By James M. Beck, a Senior Life Sciences Policy Analyst with Reed Smith LLP in the firm’s Philadelphia, PA office.

When Wyeth v. Levine, 555 U.S. 555 (2009), rejected both “goals and objectives” and “impossibility” preemption for prescription drugs, it appeared to be a Waterloo moment for these FDA-regulated products’ most powerful defense.  But after a very difficult period, defendants regrouped, focusing on the limits to Levine’s impossibility-preemption rationale.  Levine turned on the availability of an FDA regulatory exception that makes it possible for a manufacturer to strengthen already approved warnings without first submitting the change to the agency:

Among other things, this ‘changes being effected’ (CBE) regulation provides that if a manufacturer is changing a label to ‘add or strengthen a contraindication, warning, precaution, or adverse reaction’ or to ‘add or strengthen an instruction about dosage and administration that is intended to increase the safe use of the drug product,’ it may make the labeling change upon filing its supplemental application with the FDA; it need not wait for FDA approval. 

Id. (quoting 21 C.F.R. § 314.70(c)(6)(iii)(A), (C)).

Since Levine, prescription drug defendants have clawed back a considerable degree of preemption in areas beyond the reach of the FDA’s CBE regulation.  Defendants have also, in certain situations, overcome the hurdles created by Levine’s “clear evidence” standard for determining if the FDA “would not have approved” the warning a plaintiff demands had it been presented to the agency.  Id. at 571.  Several recent decisions establish new beachheads for preemption. 

Gustavsen v. Alcon Laboratories, Inc., 903 F.3d 1 (1st Cir. 2018)

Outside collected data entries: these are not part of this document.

import Summits.QuantumFields.YangMills.Theorems.BalabanUVNodesN22WindowSoftTwoPointAtSlots

/-!
# NODE N22 (NE9) — A6 SMOKE TEST OF THE ACTIVITY-LEVEL CAPSTONES: `windowedNE9_localizedSum_of_activitySlots` and
# `windowedDecay_localizedSum_of_activitySlots` FIRE at the empty towers (no multi-indices, activities `H ≡ 0`), the zero probe chart and
# the zero complexification (degenerate model witness, declared)

Cell `pub-ymgap`, Track A (HUMAN RULING D-0062), WIDTH SEAT `dag-n22-w2` (g3) on node n22 = NE9; `--kind proof --supports stmt-QuantumFields-20544 --as helper`,
COUNT-NEUTRAL; THEOREMS ONLY (0 `def`, 0 `sorry`, standard axioms).  Director-ym's standing A6 rule (№189): a knit whose located antecedent is not shown inhabited is
«A6-UNCHECKED».  This file shows the WHOLE activity-level antecedent of `…N22WindowSoftTwoPointAtSlots` (W1's slots `Bound238` ∕ `YoungLipschitz` at every tower and
level, Road 1's numerals, the complexified readings extending `emb ∘ exp ρ` and mapping into the spaces with holomorphic activities, the site weights with their
minimizer tails, `M = L^{m′}`, `δ₀ > 0`, `2κ₀ ≤ κ ≤ r₁`) is JOINTLY SATISFIABLE — by a DEGENERATE model: for EVERY family `F`, `m′`, reading maps `emb`, basis `bV`, window
`W`, moduli `Λ ≥ 0` and `δ₀ > 0`, at the EMPTY one-step data `⟨PEmpty, ∅, 0⟩` (activities `H ≡ 0`, so (2.38) and its differenced form hold with any amplitude), the ZERO probe
chart `ρ = 0`, the ZERO complexification `ι = 0` with constant readings `Φ ≡ emb K k 1`, open sets `univ`, weights `w ≡ 0` (tails with `B₃ = 0`), numerals
`κ = r₁ = 2κ₀(64,8)`, `R = r₁ + 128 log 162 + 2`, `A = (2e^{5r₁+1}K₀(64,8)·9·64)⁻¹`, the two capstones APPLY and return W1-19b's letters for the (identically vanishing)
localized sum of the empty towers.  Nothing more: the towers ∕ reading ∕ chart OF RECORD are NOT these, and nothing of the record is claimed to meet the hypotheses.

HONEST FRAMING (binding).  A degenerate MODEL witness (A6 smoke test), count-neutral; nothing of Bałaban's asserted or constructed; N22 NOT discharged (typed 28∕28 ·
discharged 5∕27 UNCHANGED); K3⁷ OPEN, NOT claimed; no count claim (the chair's single count line is the only count); one finite 𝕋⁴ programme at fixed ε — R4 closes the
CONDITIONAL rung `BalabanLadder.UV` only; NOTHING about the continuum limit, ℝ⁴, OS axioms, a mass gap or the Clay problem is proved or claimed by any of this.
-/

noncomputable section

open Filter Topology Metric Set
open scoped BigOperators

namespace YMDAG.N22.WindowSoftTwoPoint

open Literature.MathematicalPhysics.QuantumFieldTheory.Balaban1983to89
open Literature.MathematicalPhysics.QuantumFieldTheory.Balaban1983to89.T4Continuum (T4Family)
open Literature.MathematicalPhysics.QuantumFieldTheory.Balaban1983to89.Node00.Sect2 (domCount domSys CPair)
open Literature.MathematicalPhysics.QuantumFieldTheory.Balaban1983to89.Node00.LocalizedSum17 (localizedSum ReadingMaps)
open Literature.MathematicalPhysics.QuantumFieldTheory.Balaban1983to89.Node00.W1 (ClusterTower ClusterStep)
open Literature.MathematicalPhysics.QuantumFieldTheory.Balaban1983to89.Node00.U3KernelLetters (WindowedNE9 WindowedDecay)
open Literature.MathematicalPhysics.QuantumFieldTheory.Balaban1983to89.B12Decay510 (delta1)
open Literature.MathematicalPhysics.QuantumFieldTheory.Balaban1983to89.B12Decay510Window (K₁)
open Literature.MathematicalPhysics.QuantumFieldTheory.Balaban1983to89.B12TreeDecay (K₀ kappa₀ K₀_pos kappa₀_nonneg)

variable (F : T4Family)
variable {𝔸 : Type*} [NormedRing 𝔸] [NormedAlgebra ℝ 𝔸] {V : Type*} [NormedAddCommGroup V] [NormedSpace ℝ V] {ι' : Type*} [Fintype ι']

/-- The numerals of the smoke test are admissible: with `κ = r₁ = 2κ₀(64,8)`, `R = r₁ + 2·(64 log 162) + 2`, `A = (2e^{5r₁+1}K₀(64,8)·9·64)⁻¹` every numeral hypothesis of
`windowedNE9_localizedSum_of_activitySlots` holds (the smallness with equality). -/
theorem smokeNumerals :
    0 < 1 / (2 * Real.exp (5 * (2 * kappa₀ (4 * 2 ^ 4) (2 * 4)) + 1) * K₀ 64 8 * 9 * 64) ∧ 0 ≤ 2 * kappa₀ (4 * 2 ^ 4) (2 * 4) ∧
      kappa₀ (4 * 2 ^ 4) (2 * 4) ≤ 2 * kappa₀ (4 * 2 ^ 4) (2 * 4) / 2 ∧
      2 * (1 / (2 * Real.exp (5 * (2 * kappa₀ (4 * 2 ^ 4) (2 * 4)) + 1) * K₀ 64 8 * 9 * 64)) *
        Real.exp (5 * (2 * kappa₀ (4 * 2 ^ 4) (2 * 4)) + 1) * K₀ 64 8 * 9 * 64 ≤ 1 := by
  have hK : 0 < K₀ 64 8 := K₀_pos 64 8
  have hκ : 0 ≤ kappa₀ (4 * 2 ^ 4) (2 * 4) := kappa₀_nonneg (by positivity) _
  refine ⟨by positivity, by positivity, by linarith, le_of_eq ?_⟩
  field_simp

open Classical in
/-- ★ **THE HISTORY-LIPSCHITZ CAPSTONE FIRES (A6).**  For every family `F`, cube exponent `m′`, reading maps `emb`, basis `bV`, window `W`, moduli `Λ ≥ 0` and `δ₀ > 0`,
ALL hypotheses of `windowedNE9_localizedSum_of_activitySlots` hold at the EMPTY towers `fun K k => ⟨PEmpty, fun _ => ∅, fun _ _ _ => 0⟩` (activities `H ≡ 0`: `Bound238` and
`YoungLipschitz` trivially), the zero chart `ρ = 0`, the zero complexification `ι = 0` with constant readings `Φ ≡ emb K k 1` on `univ` (extends `emb ∘ exp 0`; constant
activities are holomorphic; `sp := univ`), weights `w ≡ 0` with tails at `B₃ = 0`, and the numerals of `smokeNumerals` — so the theorem applies and yields W1-19b's letter
`WindowedNE9` for the localized sum of the empty towers at the zero chart.  DEGENERATE witness (declared); the objects of record are NOT these. -/
theorem windowedNE9_localizedSum_of_activitySlots_fires_empty (m' : ℕ) (M : ℕ) [NeZero M] (hM : M = F.L ^ m') (emb : ReadingMaps F 𝔸 𝔸)
    (bV : Module.Basis ι' ℝ V) (W : Set (ℕ → ℝ)) (Λ : ℕ → ℕ → ℝ) (hΛ : ∀ k i, 0 ≤ Λ k i) {δ₀ : ℝ} (hδ₀ : 0 < δ₀) :
    WindowedNE9 F (localizedSum F (fun K k => (⟨PEmpty, fun _ => ∅, fun _ _ _ => 0⟩ : ClusterStep (F.P K) 𝔸 M k)) emb) (0 : V →L[ℝ] 𝔸) bV W
      (delta1 δ₀ (2 * kappa₀ (4 * 2 ^ 4) (2 * 4)) ((M : ℝ) * 4))
      (fun k i => (16 * (8 * (Real.exp 1 * 9 * 64 * K₀ 64 8 ^ 2)) * (0 : ℝ) ^ 2 / (1 : ℝ) ^ 2) *
        Real.exp (delta1 δ₀ (2 * kappa₀ (4 * 2 ^ 4) (2 * 4)) ((M : ℝ) * 4) * ((M : ℝ) * 4) * 3) * K₀ (4 * 2 ^ 4) (2 * 4) * K₁ 4 (δ₀ / 2) * Λ k i) := by
  obtain ⟨hA, hr₁, hκ₀, hsmall⟩ := smokeNumerals
  refine windowedNE9_localizedSum_of_activitySlots F m' M hM _ emb 0 bV W (fun _ _ => univ) (fun _ _ _ _ => mem_univ _) (fun _ _ _ => univ) Λ
    hA hr₁ le_rfl hκ₀ le_rfl hsmall hΛ hδ₀ le_rfl one_pos ?_ ?_ (fun _ _ => ℂ) (fun _ _ _ => 0)
    (fun K k _ _ => emb K k fun _ _ => NormedSpace.exp (0 : 𝔸)) (fun _ _ _ => univ) (fun _ _ _ => isOpen_univ) (fun _ _ _ => subset_univ _)
    ?_ ?_ (fun _ _ _ _ _ _ _ => mem_univ _) (fun _ _ _ _ => 0) (fun _ _ _ _ => le_rfl) ?_ ?_
  · intro K k g _ Z φ _
    simp only [ClusterStep.H, Finset.sum_empty, norm_zero]
    positivity
  · intro K k g _ g' _ Z φ _
    simp only [ClusterStep.H, Finset.sum_empty, sub_self, norm_zero]
    exact mul_nonneg (Real.exp_nonneg _) (Finset.sum_nonneg fun i _ => mul_nonneg (hΛ _ _) (abs_nonneg _))
  · intro g _ K k X Z _
    simp only [ClusterStep.H, Finset.sum_empty]
    exact differentiableOn_const _
  · intro K k X B
    simp only [zero_apply]
  · intro K k X l t c
    simp only [zero_apply, norm_zero, le_refl]
  · intro K k X t
    simp only [zero_mul, le_refl]

open Classical in
/-- ★ **THE VALUE CAPSTONE FIRES (A6).**  Likewise ALL hypotheses of `windowedDecay_localizedSum_of_activitySlots` hold at the empty towers, the zero chart, the zero
complexification with constant readings, zero weights and the smoke numerals (with `A` as above, `0 ≤ A` and the single smallness), yielding W1-19b's value letter
`WindowedDecay` for the localized sum of the empty towers at every `(μ, ν)`.  DEGENERATE witness (declared). -/
theorem windowedDecay_localizedSum_of_activitySlots_fires_empty (m' : ℕ) (M : ℕ) [NeZero M] (hM : M = F.L ^ m') (emb : ReadingMaps F 𝔸 𝔸)
    (bV : Module.Basis ι' ℝ V) (W : Set (ℕ → ℝ)) {δ₀ : ℝ} (hδ₀ : 0 < δ₀) (μ ν : Fin 4) :
    WindowedDecay F (localizedSum F (fun K k => (⟨PEmpty, fun _ => ∅, fun _ _ _ => 0⟩ : ClusterStep (F.P K) 𝔸 M k)) emb) (0 : V →L[ℝ] 𝔸) bV W μ ν
      (delta1 δ₀ (2 * kappa₀ (4 * 2 ^ 4) (2 * 4)) ((M : ℝ) * 4)) := by
  obtain ⟨hA, hr₁, hκ₀, hsmall⟩ := smokeNumerals
  have hsmall1 : 1 / (2 * Real.exp (5 * (2 * kappa₀ (4 * 2 ^ 4) (2 * 4)) + 1) * K₀ 64 8 * 9 * 64) *
      Real.exp (5 * (2 * kappa₀ (4 * 2 ^ 4) (2 * 4)) + 1) * K₀ 64 8 * 9 * 64 ≤ 1 := by
    have h0 : 0 ≤ 1 / (2 * Real.exp (5 * (2 * kappa₀ (4 * 2 ^ 4) (2 * 4)) + 1) * K₀ 64 8 * 9 * 64) *
        Real.exp (5 * (2 * kappa₀ (4 * 2 ^ 4) (2 * 4)) + 1) * K₀ 64 8 * 9 * 64 := by have := K₀_pos 64 8; positivity
    linarith
  refine windowedDecay_localizedSum_of_activitySlots F m' M hM _ emb 0 bV W (fun _ _ => univ) (fun _ _ _ _ => mem_univ _) (fun _ _ _ => univ)
    hA.le hr₁ le_rfl hκ₀ le_rfl hsmall1 hδ₀ le_rfl one_pos ?_ (fun _ _ => ℂ) (fun _ _ _ => 0)
    (fun K k _ _ => emb K k fun _ _ => NormedSpace.exp (0 : 𝔸)) (fun _ _ _ => univ) (fun _ _ _ => isOpen_univ) (fun _ _ _ => subset_univ _)
    ?_ ?_ (fun _ _ _ _ _ _ _ => mem_univ _) (fun _ _ _ _ => 0) (fun _ _ _ _ => le_rfl) ?_ ?_ μ ν
  · intro K k g _ Z φ _
    simp only [ClusterStep.H, Finset.sum_empty, norm_zero]
    exact mul_nonneg hA.le (Real.exp_nonneg _)
  · intro g _ K k X Z _
    simp only [ClusterStep.H, Finset.sum_empty]
    exact differentiableOn_const _
  · intro K k X B
    simp only [zero_apply]
  · intro K k X l t c
    simp only [zero_apply, norm_zero, le_refl]
  · intro K k X t
    simp only [zero_mul, le_refl]

end YMDAG.N22.WindowSoftTwoPoint

end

The key to most post-Levine preemption is the so-called independence principle articulated in PLIVA, Inc. v. Mensing, 564 U.S. 604, 623-24 (2011):  “[W]hen a party cannot satisfy its state duties without the Federal Government’s special permission and assistance, which is dependent on the exercise of judgment by a federal agency, that party cannot independently satisfy those state duties for pre-emption purposes.”  In Gustavsen, the U.S. Court of Appeals for the First Circuit recognized that this independence principle applies whenever the product change a plaintiff seeks would be a “major change” under FDA regulations.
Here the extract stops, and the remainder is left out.